How To Treat Gum Disease

how-to-treat-gum-disease.

The more advanced the stage, the more complicated and costly the treatment for gum disease becomes, including:

  • Pocket reduction surgery: This is common at the moderate to advanced stages where plaque and tartar are out of reach for hygienists. The treatment reaches under the gums, which requires an incision, allowing the periodontist to reach the tooth roots. They then clean your teeth, reposition your gums and stitch them into place. The use of lasers is becoming more common and tends to be more comfortable. LANAP (Laser-Assisted New Attachment Procedure) doesn’t require a scalpel to make the incision and can target the diseased tissue while keeping healthy tissue intact.
  • Bone grafting: Bone loss in the more advanced stages is treated with bone grafting once the infection is eliminated.

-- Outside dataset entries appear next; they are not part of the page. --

import Summits.Ventures.CertifiedManyBodySolver.Rows.HomTorusTTPrimeEnergyDensity
import Summits.Ventures.CertifiedManyBodySolver.Rows.HomTorusTTPrimeCommutator
import Summits.Ventures.CertifiedManyBodySolver.Rows.TorusCeilingSectorEngine
import Summits.Ventures.CertifiedManyBodySolver.Rows.TorusCeilingCRT
import Summits.Ventures.CertifiedQuantumChemistry.Rows.SectorRows
import Literature.MathematicalPhysics.QuantumChemistry.SecondQuantizedHamiltonian
import HarnessLib

/-!
# Torus ceiling VII(c) — `t–t'` window certificates bound EVERY sector `(N↑, N↓)` of the `t–t'` tori
# generated by an additive lattice map (sharp torus hypothesis)

HONEST FRAMING: first certified bounds; not a superconductivity verdict; every number certified or
labelled float. KERNEL column of the CAL ceiling page at `t' ≠ 0` (cal-3 item K7b): the rectangular
periodic `3 × 4` and `3 × 5` `t–t'` tori, which cap the footprint classes `(≤3,4)` and `(≤3,5)` at the
companion cell `(U, n, t') = (8, 7/8, −1/4)`, were so far only a paper argument for `t' ≠ 0` (the kernel's
`TorusCeilingCRT` / `TorusCeilingTiltSectors` rows are nearest-neighbour). This file proves, for every
additive `φ : ℤ² →+ (ℤ/Nℤ)^{d'}` with non-degenerate nearest-neighbour AND diagonal hops and every window
`Λ'` on which `φ` is injective (only), that a translation + EOM window certificate of the `t–t'` Hubbard
model (data of the tree's `groundEnergy_hubbardTorusTT'_div_ge_of_window_certificate`, interaction
`hubbardTTPrimeFermionInteraction t t' U` of Xu et al. 2024 eq. (1)) bounds the energy per site of
`homHubbardTT' φ t t' U` (`HomTorusTTPrimeModel`) in EVERY joint sector `(N, S^z) = (a + b, (a − b)/2)`:
* `homTorusTT'_minEnergyOn_upDownSector_div_ge_of_window_certificate` (+ the spin-averaged `_avg` form,
  `minEnergyOn_homHubbardTT'_spinSwap`);
* the CRT rows themselves (`3 × 4`: ring `ℤ/12`, `3 × 5`: ring `ℤ/15`) are `TorusCeilingTTPrimeCRT`.
Mechanism: Han's translation averaging (Han 2020 §3) on the sector-abstracted torus engine
`torus_minEnergyOn_sector_div_ge_of_local_certificate`, Parts I–III `HomTorusTTPrime{Model,
EnergyDensity,Commutator}`; patterned on `TorusCeilingHom` / `TorusCeilingCRT` (nearest neighbour) and
`TorusCeilingTTPrimeSectors` (`φ = x ↦ x mod L`). USE (cal-3 `report/kernel_caps.py` v10): the periodic
`3 × 4` / `3 × 5` `t' = −1/4` ED rows in every sector `(a, b)` with `a ≤ 3` are KERNEL-admissible caps of
the footprint classes `(≤3,4)` / `(≤3,5)` at `t' ≠ 0`; the numerical rows themselves are ED references
(certified or labelled float), not part of this file. Not covered (correctly): twisted (AP/PA/AA,
spin-twisted) `t–t'` rows, which need a `t–t'` flux model. [cite: Han2020Bootstrap, §3]
[cite: XuEtAl2024, eq. (1)] [cite: LiebPRL1989, proof of Theorem 1] [cite: KullEtAl2024, §5.3]

Also: the diagonal hop residues of the CRT rings, `crtHom34 ∘ D = ringHom 12 ![13, −5]` etc.
(`ringHom_comp_diagMap`, `crtHom34|43|35|53_comp_diagMap`), shared by the two row files. -/

noncomputable section
import Summits.AtomisticToContinuum.HydrodynamicLimit.Theorems.PolynomialCompression.Negative.ConstantProfiles
import Summits.AtomisticToContinuum.HydrodynamicLimit.Theorems.DiluteSelfConsistency.Negative.Tightness
import Summits.AtomisticToContinuum.HydrodynamicLimit.Theorems.ImplosionDichotomyDiluteSelfConsistencyPdeForm
import Summits.AtomisticToContinuum.HydrodynamicLimit.Theorems.HydroLimitInBand.Negative.ShearReduction

/-!
# `DiluteSelfConsistency` along σ-uniformly bounded global families; the stationary shear flow (stmt-3091)

Support lemmas for the crux `ImplosionDichotomy.DiluteSelfConsistency` (stmt-AtomisticToContinuum-3091), line `birth`
(rev c2, `Cruxes/DiluteSelfConsistency/Lines/birth.lean`), Case I (`stub_boundedIdealDiluteSmooth`: σ-stability of
NON-imploding developments). The one mechanism by which the tree can CERTIFY the crux at a given profile today:

* `DiluteSelfConsistencyBoundedFamilies.pde_of_boundedGlobalFamily` — **the bounded-family principle** (particle-free
  form). If for every small `σ` and EVERY horizon `T` the pinned data `(rhoLim (profileOf a₀) σ, u₀, θ₀)` launch SOME
  classical hard-sphere-Euler solution on `[0, T)` with density `≤ B` (`B` independent of `σ` and `T`), then for every level
  `η > 0`, below an explicit threshold, EVERY classical solution with the pinned data has packing `< η` on its interval of
  existence: the reference solution is dilute (`Bσ³ ≤ η₁/2`), so by uniqueness in the WHOLE typed class
  (`PolynomialCompressionConstantProfiles.unique_of_dilute_eos` — the competitor is not assumed dilute) every solution
  with the same data coincides with it on `[0, T)`, and `Bσ³ < η`. This is exactly what a proof of Case I must supply
  profile by profile (a σ-uniform `L∞` density bound along ONE development per horizon); the principle turns any future
  global-existence-with-bounds theorem for the pinned data into the crux at that profile.
* `DiluteSelfConsistencyBoundedFamilies.holdsAt_of_boundedGlobalFamily` — the same in the crux's own (tied) vocabulary
  `DiluteSelfConsistencyHoldsAt` (`Negative/Tightness.lean`; data pinning `admissible_iff_data`, tie transfer
  `tendstoHydroFieldsAt_zero_transfer`).
* `diluteSelfConsistencyHoldsAt_shear` — **the crux holds at the stationary shear profile** `(a₀, θ₀, u₀) =
  (1, 1, sin(2π x₁) e₀)` (registered sub-goal): the isothermal parallel shear flow
  (`HydroLimitInBandNegative.isHardSphereEulerSolution_shear`, density `≡ 1` = `rhoLim` of the unit activity,
  `rhoLim_const_eq_one`) is a global bounded family. First NON-CONSTANT profile at which the crux is a theorem.

prover-line-stmt-AtomisticToContinuum-3091-c2-0 (line `birth`, rev c2).
-/

noncomputable section

namespace Summit.AtomisticToContinuum.HydrodynamicLimit.Theorems

open MeasureTheory Filter Set Topology
open Literature.MathematicalPhysics.KineticTheory Literature.Analysis.FluidPDE
open Literature.Analysis.FunctionSpaces
open Summit.AtomisticToContinuum.HydrodynamicLimit.Theses.ImplosionDichotomy (DiluteSelfConsistency)

namespace DiluteSelfConsistencyBoundedFamilies

open PolynomialCompressionPDE (Flows admissible_iff_data continuous_slices_zero)
open PolynomialCompressionConstantProfiles (rhoLim_const_eq_one unique_of_dilute_eos)
open DenseExcursionDichotomy (tendstoHydroFieldsAt_zero_transfer)

/-- **THE BOUNDED-FAMILY PRINCIPLE (particle-free form).** Let `(a₀, θ₀, u₀)` be profiles with `a₀` continuous and
positive, and suppose that for every `0 < σ < σ₁` and every horizon `T` the pinned data `(rhoLim (profileOf a₀) σ, u₀, θ₀)`
launch a classical hard-sphere-Euler solution on `[0, T)` with density `≤ B`. Then for every `η > 0` there is `σ₀ > 0` such
that for `0 < σ < σ₀` EVERY classical solution on any `[0, T)` with the pinned data has packing `ρ_t(x)σ³ < η` on `[0, T)`
(the reference solution is dilute, uniqueness in the whole typed class, `Bσ³ < η`). [folklore] -/
theorem pde_of_boundedGlobalFamily {a₀ θ₀ : T3 → ℝ} {u₀ : T3 → V3} (ha : Continuous a₀) (ha0 : ∀ x, 0 < a₀ x)
    {σ₁ B : ℝ} (hσ₁ : 0 < σ₁)
    (hfam : ∀ σ : ℝ, 0 < σ → σ < σ₁ → ∀ T : ℝ, ∃ (ρ₁ θ₁ : ℝ → T3 → ℝ) (u₁ : ℝ → T3 → V3),
      IsHardSphereEulerSolution σ T ρ₁ u₁ θ₁ ∧ ρ₁ 0 = rhoLim (profileOf a₀ ha ha0) σ ∧ u₁ 0 = u₀ ∧ θ₁ 0 = θ₀ ∧
        ∀ t ∈ Ico 0 T, ∀ x, ρ₁ t x ≤ B)
    {η : ℝ} (hη : 0 < η) :
    ∃ σ₀ : ℝ, 0 < σ₀ ∧ ∀ σ : ℝ, 0 < σ → σ < σ₀ →
      ∀ (T : ℝ) (ρ θ : ℝ → T3 → ℝ) (u : ℝ → T3 → V3), IsHardSphereEulerSolution σ T ρ u θ →
        ρ 0 = rhoLim (profileOf a₀ ha ha0) σ → u 0 = u₀ → θ 0 = θ₀ → ∀ t ∈ Ico 0 T, ∀ x, ρ t x * σ ^ 3 < η := by
  obtain ⟨η₁, hη₁, U⟩ := unique_of_dilute_eos
  set B' : ℝ := max B 1 with hB'
  have hB'1 : 1 ≤ B' := le_max_right _ _
  have hB'0 : 0 < B' := one_pos.trans_le hB'1
  have hBB' : B ≤ B' := le_max_left _ _
  refine ⟨min σ₁ (min 1 (min (η / (2 * B')) (η₁ / (2 * B')))),
    lt_min hσ₁ (lt_min one_pos (lt_min (by positivity) (by positivity))), ?_⟩
  intro σ hσ hσlt T ρ θ u hE h1 h2 h3 t ht x
  have hσ₁' : σ < σ₁ := lt_of_lt_of_le hσlt (min_le_left _ _)
  have hσ1 : σ < 1 := lt_of_lt_of_le hσlt ((min_le_right _ _).trans (min_le_left _ _))
  have hση : σ < η / (2 * B') :=
    lt_of_lt_of_le hσlt ((min_le_right _ _).trans ((min_le_right _ _).trans (min_le_left _ _)))
  have hση₁ : σ < η₁ / (2 * B') :=
    lt_of_lt_of_le hσlt ((min_le_right _ _).trans ((min_le_right _ _).trans (min_le_right _ _)))
  have hσ3 : σ ^ 3 ≤ σ := pow_le_of_le_one hσ.le hσ1.le three_ne_zero
  have hσ30 : 0 ≤ σ ^ 3 := pow_nonneg hσ.le 3
  rw [lt_div_iff₀ (by positivity)] at hση hση₁
  have hBσ : B' * σ ^ 3 ≤ B' * σ := mul_le_mul_of_nonneg_left hσ3 hB'0.le
  -- the reference solution on the SAME horizon, dilute
  obtain ⟨ρ₁, θ₁, u₁, hE₁, h1₁, h2₁, h3₁, hB⟩ := hfam σ hσ hσ₁' T
  have hpk : ∀ s ∈ Ico 0 T, ∀ y, ρ₁ s y * σ ^ 3 ≤ η₁ / 2 := by
    intro s hs y
    have h := (hB s hs y).trans hBB'
    have : ρ₁ s y * σ ^ 3 ≤ B' * σ ^ 3 := mul_le_mul_of_nonneg_right h hσ30
    linarith
  -- uniqueness in the whole typed class: `ρ = ρ₁` on `[0, T)`
  obtain ⟨hρt, -, -⟩ := U σ hσ T T ρ₁ θ₁ u₁ ρ θ u hE₁ hE hpk (h1₁.trans h1.symm) (h2₁.trans h2.symm)
    (h3₁.trans h3.symm) t (by rwa [min_self])
  have hx : ρ t x ≤ B' := (le_of_eq (congrFun hρt x)).trans ((hB t ht x).trans hBB')
  have : ρ t x * σ ^ 3 ≤ B' * σ ^ 3 := mul_le_mul_of_nonneg_right hx hσ30
  linarith

/-- **THE BOUNDED-FAMILY PRINCIPLE (tied form).** Under the hypotheses of `pde_of_boundedGlobalFamily` and for continuous
positive profiles, for every `η > 0` there is `σ₀ > 0` with `DiluteSelfConsistencyHoldsAt η a₀ θ₀ u₀ σ₀` — the crux's inner
clause at these profiles: the tie through the given flow family is the tie through every family
(`tendstoHydroFieldsAt_zero_transfer`) and pins the data (`admissible_iff_data`; `T > 0` from `t ∈ Ico 0 T`). [folklore] -/
theorem holdsAt_of_boundedGlobalFamily {a₀ θ₀ : T3 → ℝ} {u₀ : T3 → V3} (ha : Continuous a₀) (hθ : Continuous θ₀)
    (hu : Continuous u₀) (ha0 : ∀ x, 0 < a₀ x) (hθ0 : ∀ x, 0 < θ₀ x) {σ₁ B : ℝ} (hσ₁ : 0 < σ₁)
    (hfam : ∀ σ : ℝ, 0 < σ → σ < σ₁ → ∀ T : ℝ, ∃ (ρ₁ θ₁ : ℝ → T3 → ℝ) (u₁ : ℝ → T3 → V3),
      IsHardSphereEulerSolution σ T ρ₁ u₁ θ₁ ∧ ρ₁ 0 = rhoLim (profileOf a₀ ha ha0) σ ∧ u₁ 0 = u₀ ∧ θ₁ 0 = θ₀ ∧
        ∀ t ∈ Ico 0 T, ∀ x, ρ₁ t x ≤ B)
    {η : ℝ} (hη : 0 < η) :
    ∃ σ₀ : ℝ, 0 < σ₀ ∧ DiluteSelfConsistencyHoldsAt η a₀ θ₀ u₀ σ₀ := by
  obtain ⟨σ₂, hσ₂, H⟩ := pde_of_boundedGlobalFamily ha ha0 hσ₁ hfam hη
  obtain ⟨σ₃, hσ₃, -, G⟩ := admissible_iff_data ha hθ hu ha0 hθ0
  refine ⟨min σ₃ σ₂, lt_min hσ₃ hσ₂, fun σ hσ hσlt T ρ θ u hE Φ htie t ht x => ?_⟩
  have hσ₃' : σ < σ₃ := lt_of_lt_of_le hσlt (min_le_left _ _)
  have hσ₂' : σ < σ₂ := lt_of_lt_of_le hσlt (min_le_right _ _)
  obtain ⟨hρc, huc, hθc⟩ := continuous_slices_zero hE (ht.1.trans_lt ht.2)
  have hall : ∀ Ψ : Flows σ, TendstoHydroFieldsAt (fun N => localGibbsLaw σ a₀ u₀ θ₀ N (Ψ N)) Ψ ρ u θ 0 :=
    fun Ψ => tendstoHydroFieldsAt_zero_transfer Φ Ψ htie
  obtain ⟨-, G'⟩ := G σ hσ hσ₃'
  obtain ⟨h1, h2, h3⟩ := (G' ρ θ u hρc huc hθc).1 hall
  exact H σ hσ hσ₂' T ρ θ u hE h1 h2 h3 t ht x

/-- **The stationary shear flow is a σ-uniformly bounded global family for its own pinned data.** For the profiles
`(a₀, θ₀, u₀) = (1, 1, sin(2π x₁) e₀)` and every `σ` below the statics threshold, on every horizon `T` the isothermal shear
flow `(1, sin(2π x₁) e₀, 1)` is a classical solution (`isHardSphereEulerSolution_shear`) with the pinned data
(`rhoLim (profileOf 1) σ ≡ 1`, `rhoLim_const_eq_one`) and density `≤ 1`. [folklore] -/
theorem shear_boundedGlobalFamily :
    ∃ σ₁ : ℝ, 0 < σ₁ ∧ ∀ σ : ℝ, 0 < σ → σ < σ₁ → ∀ T : ℝ, ∃ (ρ₁ θ₁ : ℝ → T3 → ℝ) (u₁ : ℝ → T3 → V3),
      IsHardSphereEulerSolution σ T ρ₁ u₁ θ₁ ∧
        ρ₁ 0 = rhoLim (profileOf (fun _ : T3 => (1 : ℝ)) continuous_const fun _ => one_pos) σ ∧
        u₁ 0 = HydroLimitInBandNegative.shearVelocity ∧ θ₁ 0 = (fun _ => (1 : ℝ)) ∧
        ∀ t ∈ Ico 0 T, ∀ x, ρ₁ t x ≤ 1 := by
  obtain ⟨σ₁, hσ₁, -, G⟩ := admissible_iff_data (a₀ := fun _ : T3 => (1 : ℝ)) (θ₀ := fun _ => (1 : ℝ))
    (u₀ := HydroLimitInBandNegative.shearVelocity) continuous_const continuous_const
    HydroLimitInBandNegative.continuous_shearVelocity (fun _ => one_pos) (fun _ => one_pos)
  refine ⟨σ₁, hσ₁, fun σ hσ hσlt T => ⟨fun _ _ => 1, fun _ _ => 1, fun _ x => HydroLimitInBandNegative.shearVelocity x,
    HydroLimitInBandNegative.isHardSphereEulerSolution_shear σ T, ?_, rfl, rfl, fun _ _ _ => le_rfl⟩⟩
  obtain ⟨hS, -⟩ := G σ hσ hσlt
  funext y
  exact (rhoLim_const_eq_one one_pos hS y).symm

end DiluteSelfConsistencyBoundedFamilies

/-- **`DiluteSelfConsistency` HOLDS AT THE STATIONARY SHEAR PROFILE** `(a₀, θ₀, u₀) = (1, 1, sin(2π x₁) e₀)` — the first
non-constant profile at which the crux is a theorem: for every `η > 0` there is `σ₀ > 0` such that for `0 < σ < σ₀` every
classical hard-sphere-Euler solution on `[0, T)` tied at `t = 0` to the local Gibbs laws of these profiles keeps packing
`ρ_t(x)σ³ < η` (it IS the stationary shear flow, of packing `σ³`: bounded-family principle + uniqueness). [folklore] -/
theorem diluteSelfConsistencyHoldsAt_shear :
    ∀ η : ℝ, 0 < η → ∃ σ₀ : ℝ, 0 < σ₀ ∧
      DiluteSelfConsistencyHoldsAt η (fun _ => 1) (fun _ => 1) HydroLimitInBandNegative.shearVelocity σ₀ := by
  intro η hη
  obtain ⟨σ₁, hσ₁, hfam⟩ := DiluteSelfConsistencyBoundedFamilies.shear_boundedGlobalFamily
  exact DiluteSelfConsistencyBoundedFamilies.holdsAt_of_boundedGlobalFamily continuous_const continuous_const
    HydroLimitInBandNegative.continuous_shearVelocity (fun _ => one_pos) (fun _ => one_pos) hσ₁ hfam hη

end Summit.AtomisticToContinuum.HydrodynamicLimit.Theorems

end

Bone grafting material is used to rebuild and repair bone erosion, allowing your body to naturally regenerate bone.
  • Gum grafting: In this case, lost gum tissue is replaced to cover exposed roots and create a healthier gumline. Tissue is removed from the roof of your mouth and grafted to the damaged area. 

Can Gum Disease Be Prevented?

can-gum-disease-be-prevented - A family is brushing their teeth

The silly thing about gum disease is that it is completely preventable! Proper brushing and flossing in hand with regular dental cleanings and check-ups greatly reduce the risk, while ensuring those prone to gum disease receive professional recommendations to protect against it.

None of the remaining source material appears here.